EXERCISE DATA →
'''
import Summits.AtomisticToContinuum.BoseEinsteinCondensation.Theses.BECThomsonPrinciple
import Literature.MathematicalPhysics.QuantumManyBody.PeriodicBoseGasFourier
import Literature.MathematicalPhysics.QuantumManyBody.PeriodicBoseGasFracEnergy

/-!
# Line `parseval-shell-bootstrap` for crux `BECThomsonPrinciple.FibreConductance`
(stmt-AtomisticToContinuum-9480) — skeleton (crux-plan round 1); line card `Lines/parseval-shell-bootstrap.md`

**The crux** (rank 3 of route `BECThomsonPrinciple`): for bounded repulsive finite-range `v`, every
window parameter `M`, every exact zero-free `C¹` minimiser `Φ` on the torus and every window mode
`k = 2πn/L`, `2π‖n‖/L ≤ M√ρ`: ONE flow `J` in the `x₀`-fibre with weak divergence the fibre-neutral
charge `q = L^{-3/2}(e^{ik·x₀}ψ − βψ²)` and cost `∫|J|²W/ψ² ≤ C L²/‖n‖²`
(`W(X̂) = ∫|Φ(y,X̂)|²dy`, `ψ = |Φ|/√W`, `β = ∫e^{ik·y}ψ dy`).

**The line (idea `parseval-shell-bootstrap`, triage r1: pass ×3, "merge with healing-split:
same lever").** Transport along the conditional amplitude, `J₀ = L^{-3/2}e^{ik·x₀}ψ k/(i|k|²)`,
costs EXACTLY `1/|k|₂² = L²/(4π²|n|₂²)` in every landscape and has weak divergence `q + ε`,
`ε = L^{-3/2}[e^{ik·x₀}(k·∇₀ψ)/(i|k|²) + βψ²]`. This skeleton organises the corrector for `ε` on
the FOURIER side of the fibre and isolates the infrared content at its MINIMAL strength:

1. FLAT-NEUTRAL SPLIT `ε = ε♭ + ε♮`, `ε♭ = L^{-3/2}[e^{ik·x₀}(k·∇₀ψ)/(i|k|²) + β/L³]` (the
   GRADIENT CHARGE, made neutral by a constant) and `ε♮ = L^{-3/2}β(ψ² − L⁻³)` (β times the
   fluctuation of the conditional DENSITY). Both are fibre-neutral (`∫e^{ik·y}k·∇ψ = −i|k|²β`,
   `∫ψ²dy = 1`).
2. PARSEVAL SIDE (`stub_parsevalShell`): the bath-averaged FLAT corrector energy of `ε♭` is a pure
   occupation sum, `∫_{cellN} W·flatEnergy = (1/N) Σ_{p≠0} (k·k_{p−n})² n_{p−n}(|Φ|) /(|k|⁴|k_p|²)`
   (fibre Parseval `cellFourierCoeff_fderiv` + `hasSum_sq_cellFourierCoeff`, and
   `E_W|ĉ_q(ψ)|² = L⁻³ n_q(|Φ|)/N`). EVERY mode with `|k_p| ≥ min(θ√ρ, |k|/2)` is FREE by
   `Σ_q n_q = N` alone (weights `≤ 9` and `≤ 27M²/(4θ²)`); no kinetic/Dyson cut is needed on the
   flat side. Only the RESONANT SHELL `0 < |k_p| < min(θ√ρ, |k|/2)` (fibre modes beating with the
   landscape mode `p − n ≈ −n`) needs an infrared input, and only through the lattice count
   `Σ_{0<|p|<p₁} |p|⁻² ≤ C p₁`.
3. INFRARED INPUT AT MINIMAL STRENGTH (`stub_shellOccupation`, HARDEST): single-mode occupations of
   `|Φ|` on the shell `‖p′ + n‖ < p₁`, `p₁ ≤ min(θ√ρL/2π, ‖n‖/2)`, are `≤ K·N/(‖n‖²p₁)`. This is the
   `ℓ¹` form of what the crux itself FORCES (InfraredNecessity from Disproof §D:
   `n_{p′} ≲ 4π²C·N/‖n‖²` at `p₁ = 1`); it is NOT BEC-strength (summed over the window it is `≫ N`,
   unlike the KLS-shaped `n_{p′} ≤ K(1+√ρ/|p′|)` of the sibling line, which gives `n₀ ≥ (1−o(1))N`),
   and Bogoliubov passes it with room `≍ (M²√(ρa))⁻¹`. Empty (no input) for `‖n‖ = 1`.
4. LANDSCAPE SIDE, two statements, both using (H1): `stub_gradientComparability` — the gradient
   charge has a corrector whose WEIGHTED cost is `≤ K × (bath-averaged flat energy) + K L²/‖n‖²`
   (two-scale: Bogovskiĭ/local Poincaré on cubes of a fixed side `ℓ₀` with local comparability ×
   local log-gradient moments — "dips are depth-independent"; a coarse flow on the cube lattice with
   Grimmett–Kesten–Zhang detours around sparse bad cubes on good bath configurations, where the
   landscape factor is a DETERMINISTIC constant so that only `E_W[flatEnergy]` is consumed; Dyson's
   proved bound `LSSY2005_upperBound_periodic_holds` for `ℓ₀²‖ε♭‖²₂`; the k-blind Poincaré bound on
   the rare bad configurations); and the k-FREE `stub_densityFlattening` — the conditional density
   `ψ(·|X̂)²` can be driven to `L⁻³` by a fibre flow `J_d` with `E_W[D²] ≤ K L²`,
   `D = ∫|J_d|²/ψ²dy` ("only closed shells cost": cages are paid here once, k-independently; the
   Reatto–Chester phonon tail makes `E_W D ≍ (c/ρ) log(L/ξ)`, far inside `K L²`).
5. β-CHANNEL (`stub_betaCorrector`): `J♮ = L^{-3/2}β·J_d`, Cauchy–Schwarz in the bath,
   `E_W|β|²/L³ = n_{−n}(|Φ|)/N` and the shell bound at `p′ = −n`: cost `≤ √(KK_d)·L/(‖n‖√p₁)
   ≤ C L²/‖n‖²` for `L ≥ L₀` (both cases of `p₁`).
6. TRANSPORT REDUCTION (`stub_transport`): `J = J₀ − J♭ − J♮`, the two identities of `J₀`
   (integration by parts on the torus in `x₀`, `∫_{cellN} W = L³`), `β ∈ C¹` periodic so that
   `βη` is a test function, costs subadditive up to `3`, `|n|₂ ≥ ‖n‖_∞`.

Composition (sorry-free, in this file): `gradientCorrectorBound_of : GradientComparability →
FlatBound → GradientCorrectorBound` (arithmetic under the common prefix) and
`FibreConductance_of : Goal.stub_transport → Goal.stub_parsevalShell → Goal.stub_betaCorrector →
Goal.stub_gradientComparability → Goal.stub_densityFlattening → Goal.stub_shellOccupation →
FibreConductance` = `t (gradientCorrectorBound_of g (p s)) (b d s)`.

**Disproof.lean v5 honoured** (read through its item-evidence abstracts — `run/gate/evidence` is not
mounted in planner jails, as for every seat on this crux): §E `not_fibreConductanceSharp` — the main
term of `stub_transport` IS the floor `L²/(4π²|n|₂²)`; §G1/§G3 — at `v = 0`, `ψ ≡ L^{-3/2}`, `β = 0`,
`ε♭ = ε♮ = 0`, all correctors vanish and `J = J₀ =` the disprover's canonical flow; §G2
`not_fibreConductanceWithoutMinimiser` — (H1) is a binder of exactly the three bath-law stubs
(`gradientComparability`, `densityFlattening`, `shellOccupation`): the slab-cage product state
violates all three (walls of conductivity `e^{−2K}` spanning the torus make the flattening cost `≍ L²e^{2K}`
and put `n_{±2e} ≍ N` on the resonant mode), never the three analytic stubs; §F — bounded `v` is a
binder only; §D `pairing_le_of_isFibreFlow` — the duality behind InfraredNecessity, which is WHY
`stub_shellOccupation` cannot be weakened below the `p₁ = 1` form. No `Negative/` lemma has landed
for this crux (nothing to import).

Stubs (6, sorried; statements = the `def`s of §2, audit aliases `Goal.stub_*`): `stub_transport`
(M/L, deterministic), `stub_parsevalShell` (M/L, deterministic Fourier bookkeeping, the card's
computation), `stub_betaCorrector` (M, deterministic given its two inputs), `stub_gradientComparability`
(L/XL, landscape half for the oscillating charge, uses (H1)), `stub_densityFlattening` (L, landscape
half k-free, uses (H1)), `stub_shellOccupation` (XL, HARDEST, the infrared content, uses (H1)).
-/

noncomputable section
'''
'''
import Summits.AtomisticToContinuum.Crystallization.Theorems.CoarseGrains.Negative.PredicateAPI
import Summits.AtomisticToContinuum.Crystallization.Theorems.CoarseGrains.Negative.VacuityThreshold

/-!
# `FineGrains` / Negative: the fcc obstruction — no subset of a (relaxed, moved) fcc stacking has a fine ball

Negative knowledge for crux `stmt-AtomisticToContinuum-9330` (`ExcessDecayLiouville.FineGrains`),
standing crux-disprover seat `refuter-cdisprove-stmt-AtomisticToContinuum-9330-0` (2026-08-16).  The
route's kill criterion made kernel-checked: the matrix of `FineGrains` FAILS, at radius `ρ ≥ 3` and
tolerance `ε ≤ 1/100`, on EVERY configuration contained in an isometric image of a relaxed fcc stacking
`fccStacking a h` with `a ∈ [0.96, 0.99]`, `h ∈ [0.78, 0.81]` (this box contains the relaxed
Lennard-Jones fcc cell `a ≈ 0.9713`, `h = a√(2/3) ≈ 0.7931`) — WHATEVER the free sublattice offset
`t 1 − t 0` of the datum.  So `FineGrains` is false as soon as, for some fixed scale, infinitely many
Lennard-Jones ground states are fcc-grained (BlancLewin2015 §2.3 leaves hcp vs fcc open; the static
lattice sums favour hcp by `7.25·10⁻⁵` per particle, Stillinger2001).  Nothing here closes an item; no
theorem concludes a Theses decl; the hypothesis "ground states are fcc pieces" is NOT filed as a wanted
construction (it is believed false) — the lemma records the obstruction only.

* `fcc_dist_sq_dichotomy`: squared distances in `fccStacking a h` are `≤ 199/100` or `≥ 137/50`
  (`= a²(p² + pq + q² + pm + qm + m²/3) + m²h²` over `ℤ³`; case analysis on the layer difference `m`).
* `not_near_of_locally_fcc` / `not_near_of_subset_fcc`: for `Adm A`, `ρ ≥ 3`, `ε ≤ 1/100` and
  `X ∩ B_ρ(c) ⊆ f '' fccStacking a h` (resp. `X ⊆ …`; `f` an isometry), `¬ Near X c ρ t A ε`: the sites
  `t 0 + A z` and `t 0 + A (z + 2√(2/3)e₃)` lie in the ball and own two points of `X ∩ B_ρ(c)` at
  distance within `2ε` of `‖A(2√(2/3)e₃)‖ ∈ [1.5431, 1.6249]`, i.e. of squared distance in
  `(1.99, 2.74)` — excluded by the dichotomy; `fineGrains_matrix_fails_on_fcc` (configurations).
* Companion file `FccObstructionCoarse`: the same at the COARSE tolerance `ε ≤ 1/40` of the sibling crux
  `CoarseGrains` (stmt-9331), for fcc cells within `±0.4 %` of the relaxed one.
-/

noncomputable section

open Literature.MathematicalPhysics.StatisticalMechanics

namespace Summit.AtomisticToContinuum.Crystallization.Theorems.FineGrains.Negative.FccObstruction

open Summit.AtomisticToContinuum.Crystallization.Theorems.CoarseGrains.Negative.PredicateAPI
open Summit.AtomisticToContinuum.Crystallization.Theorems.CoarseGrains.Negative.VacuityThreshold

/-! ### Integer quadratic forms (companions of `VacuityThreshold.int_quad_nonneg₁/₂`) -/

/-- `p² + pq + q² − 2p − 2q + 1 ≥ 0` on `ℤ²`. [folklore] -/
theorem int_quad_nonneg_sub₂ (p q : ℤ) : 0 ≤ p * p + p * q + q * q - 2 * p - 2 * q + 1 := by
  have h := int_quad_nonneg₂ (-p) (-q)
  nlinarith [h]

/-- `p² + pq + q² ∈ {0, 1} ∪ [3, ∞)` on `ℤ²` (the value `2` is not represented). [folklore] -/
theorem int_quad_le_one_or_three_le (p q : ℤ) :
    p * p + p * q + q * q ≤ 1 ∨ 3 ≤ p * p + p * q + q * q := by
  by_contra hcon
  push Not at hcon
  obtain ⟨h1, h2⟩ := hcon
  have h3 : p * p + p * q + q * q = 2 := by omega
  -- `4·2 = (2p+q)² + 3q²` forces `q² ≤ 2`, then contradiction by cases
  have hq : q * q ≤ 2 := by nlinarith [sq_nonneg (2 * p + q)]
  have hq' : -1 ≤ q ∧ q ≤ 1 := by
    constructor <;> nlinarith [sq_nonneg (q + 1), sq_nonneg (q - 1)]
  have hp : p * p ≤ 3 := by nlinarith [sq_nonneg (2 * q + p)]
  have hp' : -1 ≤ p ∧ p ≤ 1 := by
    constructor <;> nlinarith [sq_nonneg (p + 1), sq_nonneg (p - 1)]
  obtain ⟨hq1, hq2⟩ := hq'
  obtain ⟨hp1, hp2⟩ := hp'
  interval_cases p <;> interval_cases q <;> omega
'''
TASK GOAL →
Write down again, exactly as given, only the lines above that fall from the line with "canonical flow; §G2" to the line with "Stubs (6, sorried;", inclusive.

OUTPUT OF THE EXERCISE →
`ε♭ = ε♮ = 0`, all correctors vanish and `J = J₀ =` the disprover's canonical flow; §G2
`not_fibreConductanceWithoutMinimiser` — (H1) is a binder of exactly the three bath-law stubs
(`gradientComparability`, `densityFlattening`, `shellOccupation`): the slab-cage product state
violates all three (walls of conductivity `e^{−2K}` spanning the torus make the flattening cost `≍ L²e^{2K}`
and put `n_{±2e} ≍ N` on the resonant mode), never the three analytic stubs; §F — bounded `v` is a
binder only; §D `pairing_le_of_isFibreFlow` — the duality behind InfraredNecessity, which is WHY
`stub_shellOccupation` cannot be weakened below the `p₁ = 1` form. No `Negative/` lemma has landed
for this crux (nothing to import).

Stubs (6, sorried; statements = the `def`s of §2, audit aliases `Goal.stub_*`): `stub_transport`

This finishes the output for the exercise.